Creo que Pablo es un actor de puta-madre, tiene nivel internacional, acaba de mandarse un rol casi todo en inglés, es capaz de tener humor, es un tipo que tiene buena pinta, pero no tanta como para asustar a los hombres. Es como que las chicas se lo quieren follar, pero los hombres quieren tomar cerveza con él, o ser amigos de él. Yo creo en las estrellas de cine, y me he criado en esa moral: Paul Newman, Steve Mc Queen, hasta Stallone, incluso. Uno va a la película por el actor y el actor tiene que llenar la pantalla y te tiene que caer bien y Bruce Willis tiene que ser capaz de tirar la talla entremedio de los músculos. Conozco las voces de Pablo, sé lo que da, lo que no da. Hay muchísimas cosas que me atraen de él: es un amigo, confío en él, hemos viajado, es alguien importante en mi vida, tenemos el mismo humor, el tipo es cinéfilo (que es muy raro en un actor) no pajero. La última vez que estuve en Estados Unidos me encargó un afiche original carísimo de Enter the Dragon de Bruce Lee. Es alguien que está viendo todas las películas por Torrent, en eso se parece mucho a Ariel Roth. Es campeón de Hiki do. Y entonces gracias a que conocemos las mismas películas y tenemos gustos parecidos es más fácil dirigirlo, no sólo porque le puedo mover una ceja y él sabe lo que yo quiero decirle, él ya entiende como yo hablo, él también habla parecido a como yo escribo. Y también, a veces, yo le digo “hazme un Travolta en Estallido Mortal, escena final”, y Pablo en un segundo sabe lo que significa estar como John Travolta al final de Estallido Mortal, de Brian de Palma. Otros actores me dirían “¿cuál es la motivación?”, y en este caso habían dos chistes, y Pablo lo ha dicho también: No había tiempo para estar motivado, la única  motivación era el café y el Red Bull. Teníamos que sacar adelante la película y no había tiempo para esas pajas, que a veces son importantes y a veces no, porque el rol también se parecía un poco a Pablo. Es la historia de un tipo, un chileno, que está en una ciudad que no conoce. Era parecido a él y parecido a mí. Me parezco harto al personaje en este sentido. Si bien yo sé mucho más inglés que Pablo y que el personaje, yo nunca había estado en Nashville, no tenía a nadie de confianza con quien empezar a armar un lazo que me ayudara para presentarme.


Hace unos días un actor me comentaba que le daba más miedo estrenar en Chile que estrenar, por ejemplo, en Cannes. Él creía que la crítica lo iba a hacer pebre casi por necesidad. ¿Te pasa algo así?
Me pasa algo parecido, no tan exagerado.
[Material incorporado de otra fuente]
/-- ★★ **THE BRIDGE WITH THE TIGHT COLLAR**: a nonnegative X ball book at the exemption `Collar r P`, where `P ⟹ Ex ∨ GoodAt η₀` pointwise on
injective `7/10`-separated clusters, gives `Topt♭`-type pricing with BOTH refund constants raised by the collar credit:
`C_T ↦ C_T + Mball r·D_T`, `D_T ↦ Mball r·D_T` (`ρ, r ≥ 0`). [folklore] -/
theorem schurTopologicalPricingX_of_ballAveragedCapX_collarT {ρ r η₀ η₁ D A eUp κT CT DT : ℝ} {w ω : ℝ → ℝ} {P Ex : SitePred}
    (hρ : 0 ≤ ρ) (hr : 0 ≤ r) (hκ : 0 ≤ κT) (hC : 0 ≤ CT) (hDT : 0 ≤ DT)
    (hImp : ∀ (N : ℕ) (y : Fin N → E3), Function.Injective y → Sep y → ∀ j : Fin N, P N y j → Ex N y j ∨ GoodAt η₀ y j)
    (h : BallAveragedPricingCapX ρ η₀ η₁ D (effPot w ω A) (eUp + A) κT CT DT (Collar r P)) :
    SchurTopologicalPricingX η₀ η₁ w ω A eUp κT (CT + Mball r * DT) (Mball r * DT) Ex := by
  intro N y hy hs
  have hsum : 0 ≤ ∑ i, ballAvg ρ y (surplusCapX η₀ η₁ D (effPot w ω A) (eUp + A) κT CT DT (Collar r P) N y) i :=
    Finset.sum_nonneg fun i _ => h N y hy hs i
  rw [sum_ballAvg hρ] at hsum
  have hK1 : ∑ j, flag (Collar r P) N y j ≤ 1 * (Nat.card {j : Fin N // Collar r P N y j} : ℝ) := by
    rw [one_mul, sum_flag_eq_card]
  have hle := sum_surplusCapX_le_count (η₀ := η₀) (η₁ := η₁) (D := D) (W := effPot w ω A) (e := eUp + A) hκ hC hDT y hK1
  have hsplit : (Nat.card {j : Fin N // Collar r P N y j} : ℝ) ≤ Mball r * ((Nat.card {j : Fin N // Ex N y j} : ℝ) + goodCount η₀ y) := by
    rw [← sum_flag_eq_card]; exact sum_flag_collar_le_split hr hs (hImp N y hy hs)
  have h3 := mul_le_mul_of_nonneg_left hsplit hDT
  unfold interactionEnergy at hle ⊢
  linarith

/-- ★ **Census-object form** (`W` with `CutBounds W R B` vanishing beyond `R′ ≤ ρ₁ + r`; `P` with `ρ₁`-local flag; `0 ≤ κ_T ≤ 1`):
`EquilibriumMotifPricingCapK κ_T ρ ϱ D W (eUp + A) (Collar r P) ⟹ Topt♭(κ_T; (1 + Mball r)·C_T⁰, Mball r·C_T⁰; Ex)` with `C_T⁰ = CT₀ R B (eUp + A) ρ`.
[folklore chaining] -/
theorem schurTopologicalPricingX_of_collarMotifCapKT {w ω : ℝ → ℝ} {A eUp R B R' ρ r ρ₁ ϱ D κT : ℝ} {P Ex : SitePred}
    (hWB : CutBounds (effPot w ω A) R B) (hW : ∀ t, R' ≤ t → effPot w ω A t = 0) (h0 : 0 ≤ ρ) (hr : 0 ≤ r) (h1 : 0 ≤ ρ₁) (hρ : ρ ≤ ρ₁ + r)
    (hR : R' ≤ ρ₁ + r) (hD : 13 / 10 * D + 1 ≤ ρ₁ + r) (hϱ : ρ + (ρ₁ + r) ≤ ϱ) (hEx : IsLocalFeature ρ₁ (flag P)) (hκ0 : 0 ≤ κT) (hκ1 : κT ≤ 1)
    (hImp : ∀ (N : ℕ) (y : Fin N → E3), Function.Injective y → Sep y → ∀ j : Fin N, P N y j → Ex N y j ∨ GoodAt (1 / 20) y j)
    (h : EquilibriumMotifPricingCapK κT ρ ϱ D (effPot w ω A) (eUp + A) (Collar r P)) :
    SchurTopologicalPricingX (1 / 20) (1 / 8) w ω A eUp κT (CT₀ R B (eUp + A) ρ + Mball r * CT₀ R B (eUp + A) ρ)
      (Mball r * CT₀ R B (eUp + A) ρ) Ex :=
  have hC : 0 ≤ CT₀ R B (eUp + A) ρ :=
    (Dfl_pos hWB.range_nonneg hWB.floor_nonneg).le.trans (Dfl_le_CT₀ hWB.range_nonneg hWB.floor_nonneg ρ)
  schurTopologicalPricingX_of_ballAveragedCapX_collarT h0 hr hκ0 hC hC hImp
    ((ballAveragedPricingCapX_iff_motif hW (by norm_num) (by norm_num) h0 hρ hR hD hϱ (flag_collar_isLocal h1 hEx)).2
      (ballAveragedMotifPricingCapX_of_equilibriumK hWB h0 hκ0 hκ1 le_rfl le_rfl h))

/-! ## §2. The apex with the two-slot transfer -/

/-- ★★★ **THE COLLARED NODE WITH THE TIGHT COLLAR, GENERIC IN EVERYTHING** (range data `SchurFloor w ω A`, `CutBounds (effPot w ω A) R B`,
`effPot = 0` on `[R′, ∞)`, `UP(eUp)`; levies `0 < κ_T ≤ 1`, `0 < κ_E`; cluster exemption `Ex` deep-absent at depth `M` and shared with the E-side;
core predicate `P` with `ρ₁`-local flag and the TWO-SLOT transfer `P ⟹ Ex ∨ GoodAt(1/20)` on injective separated clusters; geometry as in
`…CollarCensusUnion.…_exM`): `MuEquilibriumDoor ∧ EquilibriumMotifPricingCapK κ_T ρ ϱ D W (eUp + A) (Collar r P) ⟹ AperiodicFrustratedLawGap`.
[folklore chaining] -/
theorem aperiodicFrustratedLawGap_of_collarMotifCapKK_exMT {w ω : ℝ → ℝ} {A R B R' eUp κT κE ρ r ρ₁ ϱ D CE DE DX M : ℝ} {P Ex : SitePred}
    (hDoor : Summit.AtomisticToContinuum.Crystallization.Theses.GrainCoreNetworkSplit.MuEquilibriumDoor)
    (hF : SchurFloor w ω A) (hWB : CutBounds (effPot w ω A) R B) (hW : ∀ u, R' ≤ u → effPot w ω A u = 0)
    (hU : PeriodicEnergyCeiling eUp) (hEx : DeepAbsent M Ex) (hDX : 0 ≤ DX) (hκE : 0 < κE)
    (hE : SchurElasticPricingX (1 / 20) (1 / 8) w ω A eUp κE CE DE DX Ex)
    (hκ0 : 0 < κT) (hκ1 : κT ≤ 1) (h0 : 0 ≤ ρ) (hr : 0 ≤ r) (h1 : 0 ≤ ρ₁) (hρ : ρ ≤ ρ₁ + r) (hR : R' ≤ ρ₁ + r)
    (hD : 13 / 10 * D + 1 ≤ ρ₁ + r) (hϱ : ρ + (ρ₁ + r) ≤ ϱ) (hP : IsLocalFeature ρ₁ (flag P))
    (hImp : ∀ (N : ℕ) (y : Fin N → E3), Function.Injective y → Sep y → ∀ j : Fin N, P N y j → Ex N y j ∨ GoodAt (1 / 20) y j)
    (h : EquilibriumMotifPricingCapK κT ρ ϱ D (effPot w ω A) (eUp + A) (Collar r P)) :
    Summit.AtomisticToContinuum.Crystallization.Theses.FrustratedLawDichotomy.AperiodicFrustratedLawGap :=
  have hC : 0 ≤ CT₀ R B (eUp + A) ρ :=
    (Dfl_pos hWB.range_nonneg hWB.floor_nonneg).le.trans (Dfl_le_CT₀ hWB.range_nonneg hWB.floor_nonneg ρ)
  have hM : 0 ≤ Mball r * CT₀ R B (eUp + A) ρ := mul_nonneg (zero_le_one.trans (one_le_Mball hr)) hC
  aperiodicFrustratedLawGap_of_splitX hDoor (by norm_num) hF hU hEx hκ0 hM
    (schurTopologicalPricingX_of_collarMotifCapKT hWB hW h0 hr h1 hρ hR hD hϱ hP hκ0.le hκ1 hImp h) hκE hDX hE

/-- ★★ **Periodic sibling (27624) of the tight-collar apex.** [folklore chaining] -/
theorem periodicFrustratedLawGap_of_collarMotifCapKK_exMT {w ω : ℝ → ℝ} {A R B R' eUp κT κE ρ r ρ₁ ϱ D CE DE DX M : ℝ} {P Ex : SitePred}
    (hDoor : Summit.AtomisticToContinuum.Crystallization.Theses.GrainCoreNetworkSplit.MuEquilibriumDoor)
    (hF : SchurFloor w ω A) (hWB : CutBounds (effPot w ω A) R B) (hW : ∀ u, R' ≤ u → effPot w ω A u = 0)
    (hU : PeriodicEnergyCeiling eUp) (hEx : DeepAbsent M Ex) (hDX : 0 ≤ DX) (hκE : 0 < κE)
    (hE : SchurElasticPricingX (1 / 20) (1 / 8) w ω A eUp κE CE DE DX Ex)
    (hκ0 : 0 < κT) (hκ1 : κT ≤ 1) (h0 : 0 ≤ ρ) (hr : 0 ≤ r) (h1 : 0 ≤ ρ₁) (hρ : ρ ≤ ρ₁ + r) (hR : R' ≤ ρ₁ + r)
    (hD : 13 / 10 * D + 1 ≤ ρ₁ + r) (hϱ : ρ + (ρ₁ + r) ≤ ϱ) (hP : IsLocalFeature ρ₁ (flag P))
    (hImp : ∀ (N : ℕ) (y : Fin N → E3), Function.Injective y → Sep y → ∀ j : Fin N, P N y j → Ex N y j ∨ GoodAt (1 / 20) y j)
    (h : EquilibriumMotifPricingCapK κT ρ ϱ D (effPot w ω A) (eUp + A) (Collar r P)) :
    Summit.AtomisticToContinuum.Crystallization.Theses.FrustratedLawDichotomy.PeriodicFrustratedLawGap :=
  have hC : 0 ≤ CT₀ R B (eUp + A) ρ :=
    (Dfl_pos hWB.range_nonneg hWB.floor_nonneg).le.trans (Dfl_le_CT₀ hWB.range_nonneg hWB.floor_nonneg ρ)
  have hM : 0 ≤ Mball r * CT₀ R B (eUp + A) ρ := mul_nonneg (zero_le_one.trans (one_le_Mball hr)) hC
  periodicFrustratedLawGap_of_splitX hDoor (by norm_num) hF hU hEx hκ0 hM
    (schurTopologicalPricingX_of_collarMotifCapKT hWB hW h0 hr h1 hρ hR hD hϱ hP hκ0.le hκ1 hImp h) hκE hDX hE

/-! ## §3. The instance: union-over-steps exemption OR capped-tight, at the record range data -/

/-- ★ **The flag of `ExM∪(S) ∨ capped-tight` is `ρ₁`-local** (`Rm ≤ ρ₁`, `13/10·D + 1 ≤ ρ₁`). [folklore] -/
theorem flag_unionTight_isLocal {eUp ε Rm t S D ρ₁ : ℝ} (hRm : Rm ≤ ρ₁) (hD : 13 / 10 * D + 1 ≤ ρ₁) :
    IsLocalFeature ρ₁ (flag fun N y j =>
      (∃ s : ℝ, 0 ≤ s ∧ s ≤ S ∧ NonEquilibriumCore eUp ε Rm s t N y j) ∨ GoodAtScale (1 / 20) D y j) :=
  isLocalFeature_flag_of_iff fun _ _ _ _ hφ _ hS =>
    or_congr (iff_of_isLocalFeature_flag (flag_nonEquilibriumCore_union_isLocal (eUp := eUp) (ε := ε) (t := t) (S := S) hRm) hφ hS)
      ⟨goodAtScale_of_motif hS hD, goodAtScale_restrict hS hD (by norm_num)⟩

/-- ★ **Two-slot transfer of the instance**: on a `7/10`-separated cluster, `ExM∪(S) ⟹ ¬LocOpt e⋆ ε ϱ′ 1` (`e⋆ ≤ eUp`, `1 + S ≤ Rm`, `S ≤ ϱ′`, `ε ≤ t`)
and `GoodAtScale (1/20) D ⟹ GoodAt (1/20)` (drop the cap). [folklore chaining] -/
theorem unionTight_transfer {eUp ε Rm t S D ϱ' : ℝ} (hUp : eStar ≤ eUp) (hRm1 : 1 + S ≤ Rm) (hS : S ≤ ϱ') (hεt : ε ≤ t)
    (N : ℕ) (y : Fin N → E3) (_hy : Function.Injective y) (hsep : Sep y) (j : Fin N)
    (h : (∃ s : ℝ, 0 ≤ s ∧ s ≤ S ∧ NonEquilibriumCore eUp ε Rm s t N y j) ∨ GoodAtScale (1 / 20) D y j) :
    LocOptFails eStar ε ϱ' 1 N y j ∨ GoodAt (1 / 20) y j :=
  h.imp (locOptFails_of_nonEquilibriumCore_union hUp hRm1 hS hεt hsep) GoodAtScale.goodAt

/-- The union exemption is contained in the union-or-tight core (pieces are antitone along this inclusion). [folklore] -/
theorem union_le_unionTight {eUp ε Rm t S D : ℝ} (N : ℕ) (y : Fin N → E3) (j : Fin N)
    (h : ∃ s : ℝ, 0 ≤ s ∧ s ≤ S ∧ NonEquilibriumCore eUp ε Rm s t N y j) :
    (∃ s : ℝ, 0 ≤ s ∧ s ≤ S ∧ NonEquilibriumCore eUp ε Rm s t N y j) ∨ GoodAtScale (1 / 20) D y j :=
  Or.inl h

/-- ★★ **THE TIGHT-COLLAR NODE** at the record range data (`W₄₅`, `UP(−0.7175)`), both levies and the geometry as parameters
(`0 ≤ ρ ≤ ρ₁ + r`, `9/2 ≤ ρ₁ + r`, `13/10·D + 1 ≤ ρ₁`, `Rm ≤ ρ₁`, `ρ + (ρ₁ + r) ≤ ϱ`, `1 + S ≤ Rm`, `S ≤ ϱ′`, `0 < ε ≤ t`):
`MuEquilibriumDoor ∧ UP ∧ Eopt-raw(κ_E; LocOptFails e⋆ ε ϱ′ 1) ∧ EquilibriumMotifPricingCapK κ_T ρ ϱ D W₄₅ e₄₅′ (Collar r (ExM∪(S) ∨ capped-tight)) ⟹ crux`.
[folklore chaining] -/
theorem aperiodicFrustratedLawGap_of_collarMotifCapKK_unionT {κT κE ρ r ρ₁ ϱ D ε Rm t S ϱ' CE DE DX : ℝ}
    (hDoor : Summit.AtomisticToContinuum.Crystallization.Theses.GrainCoreNetworkSplit.MuEquilibriumDoor)
    (hU : PeriodicEnergyCeiling (-(7175 / 10000))) (hε : 0 < ε) (hDX : 0 ≤ DX) (hκE : 0 < κE)
    (hE : SchurElasticPricingX (1 / 20) (1 / 8) w₄₅ ω₄ (3 / 400) (-(7175 / 10000)) κE CE DE DX (LocOptFails eStar ε ϱ' 1))
    (hκ0 : 0 < κT) (hκ1 : κT ≤ 1) (h0 : 0 ≤ ρ) (hr : 0 ≤ r) (h1 : 0 ≤ ρ₁) (hρ : ρ ≤ ρ₁ + r) (hR : 9 / 2 ≤ ρ₁ + r)
    (hD : 13 / 10 * D + 1 ≤ ρ₁) (hRm : Rm ≤ ρ₁) (hϱ : ρ + (ρ₁ + r) ≤ ϱ) (hRm1 : 1 + S ≤ Rm) (hS : S ≤ ϱ') (hεt : ε ≤ t)
    (h : EquilibriumMotifPricingCapK κT ρ ϱ D (effPot w₄₅ ω₄ (3 / 400)) (-(7175 / 10000) + 3 / 400)
      (Collar r fun N y j =>
        (∃ s : ℝ, 0 ≤ s ∧ s ≤ S ∧ NonEquilibriumCore (-(7175 / 10000)) ε Rm s t N y j) ∨ GoodAtScale (1 / 20) D y j)) :
    Summit.AtomisticToContinuum.Crystallization.Theses.FrustratedLawDichotomy.AperiodicFrustratedLawGap :=
  aperiodicFrustratedLawGap_of_collarMotifCapKK_exMT hDoor sf₄₅_holds W₄₅_cutBounds (fun _ hu => effPot_fourHalf_eq_zero _ hu) hU
    (deepAbsent_locOptFails hε) hDX hκE hE hκ0 hκ1 h0 hr h1 hρ hR (hD.trans (le_add_of_nonneg_right hr)) hϱ (flag_unionTight_isLocal hRm hD)
    (unionTight_transfer (eStar_le_of_periodicEnergyCeiling hU) hRm1 hS hεt) h

/-- ★ **Periodic sibling (27624) of the tight-collar node.** [folklore chaining] -/
theorem periodicFrustratedLawGap_of_collarMotifCapKK_unionT {κT κE ρ r ρ₁ ϱ D ε Rm t S ϱ' CE DE DX : ℝ}
    (hDoor : Summit.AtomisticToContinuum.Crystallization.Theses.GrainCoreNetworkSplit.MuEquilibriumDoor)
    (hU : PeriodicEnergyCeiling (-(7175 / 10000))) (hε : 0 < ε) (hDX : 0 ≤ DX) (hκE : 0 < κE)
    (hE : SchurElasticPricingX (1 / 20) (1 / 8) w₄₅ ω₄ (3 / 400) (-(7175 / 10000)) κE CE DE DX (LocOptFails eStar ε ϱ' 1))
    (hκ0 : 0 < κT) (hκ1 : κT ≤ 1) (h0 : 0 ≤ ρ) (hr : 0 ≤ r) (h1 : 0 ≤ ρ₁) (hρ : ρ ≤ ρ₁ + r) (hR : 9 / 2 ≤ ρ₁ + r)
    (hD : 13 / 10 * D + 1 ≤ ρ₁) (hRm : Rm ≤ ρ₁) (hϱ : ρ + (ρ₁ + r) ≤ ϱ) (hRm1 : 1 + S ≤ Rm) (hS : S ≤ ϱ') (hεt : ε ≤ t)
    (h : EquilibriumMotifPricingCapK κT ρ ϱ D (effPot w₄₅ ω₄ (3 / 400)) (-(7175 / 10000) + 3 / 400)
      (Collar r fun N y j =>
        (∃ s : ℝ, 0 ≤ s ∧ s ≤ S ∧ NonEquilibriumCore (-(7175 / 10000)) ε Rm s t N y j) ∨ GoodAtScale (1 / 20) D y j)) :
    Summit.AtomisticToContinuum.Crystallization.Theses.FrustratedLawDichotomy.PeriodicFrustratedLawGap :=
  periodicFrustratedLawGap_of_collarMotifCapKK_exMT hDoor sf₄₅_holds W₄₅_cutBounds (fun _ hu => effPot_fourHalf_eq_zero _ hu) hU
    (deepAbsent_locOptFails hε) hDX hκE hE hκ0 hκ1 h0 hr h1 hρ hR (hD.trans (le_add_of_nonneg_right hr)) hϱ (flag_unionTight_isLocal hRm hD)
    (unionTight_transfer (eStar_le_of_periodicEnergyCeiling hU) hRm1 hS hεt) h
Yo no diría muerto de miedo. Es como presentarle tu  novia primero a tus amigos y después a tu familia. Tiene algo que ver con eso, que al final es la gente más cercana a ti, y como dicen: la única gente que te va a herir es la que te quiere. Porque los que no te conocen no te van a herir, o a lo más te pueden molestar. Para mí es muy importante lo que yo llamo el síndrome “Ariel Dorfman”, -que es algo que yo por suerte siento que ya no lo tengo- que es como tener buena crítica en el exterior y no tenerla acá. Yo siento que aquí tengo un cierto público y cierta gente que se interesa por mí. Sé que no siempre la crítica me ha tratado bien, pero por suerte se ha compensado con eso. Me parece que aquí, en el país de uno, es donde realmente está el ruido de toros. Porque el público es un público que entiende realmente los códigos, los subtextos, conoce a los actores, conoce el idioma y ven si es impostado o no. Y a mí me interesa, más allá de la crítica que sea positiva, que el público la entienda. Si bien quiero hacer películas que puedan funcionar en todo el mundo, el público que más, más me interesa es el local. Y el local, además, de esta época.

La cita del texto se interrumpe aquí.